→ WHAT YOU WILL DO:
Starting from the line in which "the twist laws" appears, output every line down to the last line of the data below, exactly and without anything more.

→ EXTRACTED DATA:
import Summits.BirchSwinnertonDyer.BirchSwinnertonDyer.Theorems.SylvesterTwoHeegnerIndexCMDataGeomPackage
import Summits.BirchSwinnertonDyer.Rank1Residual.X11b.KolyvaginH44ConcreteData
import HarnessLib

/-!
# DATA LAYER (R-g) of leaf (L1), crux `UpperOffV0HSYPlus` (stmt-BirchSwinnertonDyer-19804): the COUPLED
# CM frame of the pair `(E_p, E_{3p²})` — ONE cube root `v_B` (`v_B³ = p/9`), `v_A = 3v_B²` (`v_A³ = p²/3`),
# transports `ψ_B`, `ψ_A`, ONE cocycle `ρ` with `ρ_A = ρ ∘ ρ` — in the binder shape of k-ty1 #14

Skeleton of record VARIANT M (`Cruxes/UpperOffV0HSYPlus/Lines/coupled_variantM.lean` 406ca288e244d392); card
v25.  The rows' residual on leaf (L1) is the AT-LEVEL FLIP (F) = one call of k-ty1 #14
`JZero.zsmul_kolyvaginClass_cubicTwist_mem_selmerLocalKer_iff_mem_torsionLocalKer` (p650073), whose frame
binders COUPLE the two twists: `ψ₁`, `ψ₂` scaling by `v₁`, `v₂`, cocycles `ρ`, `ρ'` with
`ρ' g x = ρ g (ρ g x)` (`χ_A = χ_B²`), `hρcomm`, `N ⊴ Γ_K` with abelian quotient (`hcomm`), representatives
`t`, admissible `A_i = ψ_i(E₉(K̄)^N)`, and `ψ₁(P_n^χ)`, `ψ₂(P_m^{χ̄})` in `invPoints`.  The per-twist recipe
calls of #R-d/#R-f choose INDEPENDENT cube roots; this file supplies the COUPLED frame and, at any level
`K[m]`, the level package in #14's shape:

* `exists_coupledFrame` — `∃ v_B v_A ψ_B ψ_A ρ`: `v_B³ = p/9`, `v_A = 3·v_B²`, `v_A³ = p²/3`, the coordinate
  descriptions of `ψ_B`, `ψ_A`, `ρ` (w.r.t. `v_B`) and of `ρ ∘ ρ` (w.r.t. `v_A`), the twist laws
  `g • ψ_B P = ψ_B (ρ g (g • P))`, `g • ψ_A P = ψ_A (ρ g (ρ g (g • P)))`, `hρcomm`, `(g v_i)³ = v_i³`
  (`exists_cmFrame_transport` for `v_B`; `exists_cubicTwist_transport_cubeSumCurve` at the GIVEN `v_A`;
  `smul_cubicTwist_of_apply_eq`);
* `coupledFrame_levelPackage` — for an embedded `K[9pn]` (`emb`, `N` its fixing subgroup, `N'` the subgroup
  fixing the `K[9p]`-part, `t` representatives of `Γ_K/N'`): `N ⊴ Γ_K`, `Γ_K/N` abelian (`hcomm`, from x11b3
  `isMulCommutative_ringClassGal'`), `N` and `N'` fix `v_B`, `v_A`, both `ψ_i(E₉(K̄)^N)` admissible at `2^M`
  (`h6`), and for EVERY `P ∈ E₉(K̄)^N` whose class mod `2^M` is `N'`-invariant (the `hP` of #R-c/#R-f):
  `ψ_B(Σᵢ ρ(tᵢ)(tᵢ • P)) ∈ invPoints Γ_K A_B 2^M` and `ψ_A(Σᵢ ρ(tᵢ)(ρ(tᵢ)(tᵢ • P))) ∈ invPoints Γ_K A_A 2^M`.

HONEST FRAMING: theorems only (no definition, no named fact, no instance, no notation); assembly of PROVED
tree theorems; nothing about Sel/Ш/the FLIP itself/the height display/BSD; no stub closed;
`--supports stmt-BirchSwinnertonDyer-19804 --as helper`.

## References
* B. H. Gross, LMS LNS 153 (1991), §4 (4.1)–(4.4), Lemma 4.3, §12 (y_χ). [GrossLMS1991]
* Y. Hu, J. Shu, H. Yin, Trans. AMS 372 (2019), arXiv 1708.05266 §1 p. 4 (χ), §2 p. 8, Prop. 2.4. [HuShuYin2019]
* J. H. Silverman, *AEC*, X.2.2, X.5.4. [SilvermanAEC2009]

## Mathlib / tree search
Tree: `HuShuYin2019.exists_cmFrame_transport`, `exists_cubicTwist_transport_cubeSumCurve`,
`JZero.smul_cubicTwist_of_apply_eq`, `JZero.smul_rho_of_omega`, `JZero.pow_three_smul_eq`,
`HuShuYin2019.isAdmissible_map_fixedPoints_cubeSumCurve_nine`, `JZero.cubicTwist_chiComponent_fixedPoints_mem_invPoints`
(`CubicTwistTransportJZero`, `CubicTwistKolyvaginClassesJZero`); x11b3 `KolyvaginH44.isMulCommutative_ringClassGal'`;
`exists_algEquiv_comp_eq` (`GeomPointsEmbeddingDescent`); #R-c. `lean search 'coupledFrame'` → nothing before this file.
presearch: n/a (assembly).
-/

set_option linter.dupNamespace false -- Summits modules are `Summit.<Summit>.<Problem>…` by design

→ FINISHED EXERCISE:
  descriptions of `ψ_B`, `ψ_A`, `ρ` (w.r.t. `v_B`) and of `ρ ∘ ρ` (w.r.t. `v_A`), the twist laws
  `g • ψ_B P = ψ_B (ρ g (g • P))`, `g • ψ_A P = ψ_A (ρ g (ρ g (g • P)))`, `hρcomm`, `(g v_i)³ = v_i³`
  (`exists_cmFrame_transport` for `v_B`; `exists_cubicTwist_transport_cubeSumCurve` at the GIVEN `v_A`;
  `smul_cubicTwist_of_apply_eq`);
* `coupledFrame_levelPackage` — for an embedded `K[9pn]` (`emb`, `N` its fixing subgroup, `N'` the subgroup
  fixing the `K[9p]`-part, `t` representatives of `Γ_K/N'`): `N ⊴ Γ_K`, `Γ_K/N` abelian (`hcomm`, from x11b3
  `isMulCommutative_ringClassGal'`), `N` and `N'` fix `v_B`, `v_A`, both `ψ_i(E₉(K̄)^N)` admissible at `2^M`
  (`h6`), and for EVERY `P ∈ E₉(K̄)^N` whose class mod `2^M` is `N'`-invariant (the `hP` of #R-c/#R-f):
  `ψ_B(Σᵢ ρ(tᵢ)(tᵢ • P)) ∈ invPoints Γ_K A_B 2^M` and `ψ_A(Σᵢ ρ(tᵢ)(ρ(tᵢ)(tᵢ • P))) ∈ invPoints Γ_K A_A 2^M`.

HONEST FRAMING: theorems only (no definition, no named fact, no instance, no notation); assembly of PROVED
tree theorems; nothing about Sel/Ш/the FLIP itself/the height display/BSD; no stub closed;
`--supports stmt-BirchSwinnertonDyer-19804 --as helper`.

## References
* B. H. Gross, LMS LNS 153 (1991), §4 (4.1)–(4.4), Lemma 4.3, §12 (y_χ). [GrossLMS1991]
* Y. Hu, J. Shu, H. Yin, Trans. AMS 372 (2019), arXiv 1708.05266 §1 p. 4 (χ), §2 p. 8, Prop. 2.4. [HuShuYin2019]
* J. H. Silverman, *AEC*, X.2.2, X.5.4. [SilvermanAEC2009]

## Mathlib / tree search
Tree: `HuShuYin2019.exists_cmFrame_transport`, `exists_cubicTwist_transport_cubeSumCurve`,
`JZero.smul_cubicTwist_of_apply_eq`, `JZero.smul_rho_of_omega`, `JZero.pow_three_smul_eq`,
`HuShuYin2019.isAdmissible_map_fixedPoints_cubeSumCurve_nine`, `JZero.cubicTwist_chiComponent_fixedPoints_mem_invPoints`
(`CubicTwistTransportJZero`, `CubicTwistKolyvaginClassesJZero`); x11b3 `KolyvaginH44.isMulCommutative_ringClassGal'`;
`exists_algEquiv_comp_eq` (`GeomPointsEmbeddingDescent`); #R-c. `lean search 'coupledFrame'` → nothing before this file.
presearch: n/a (assembly).
-/

set_option linter.dupNamespace false -- Summits modules are `Summit.<Summit>.<Problem>…` by design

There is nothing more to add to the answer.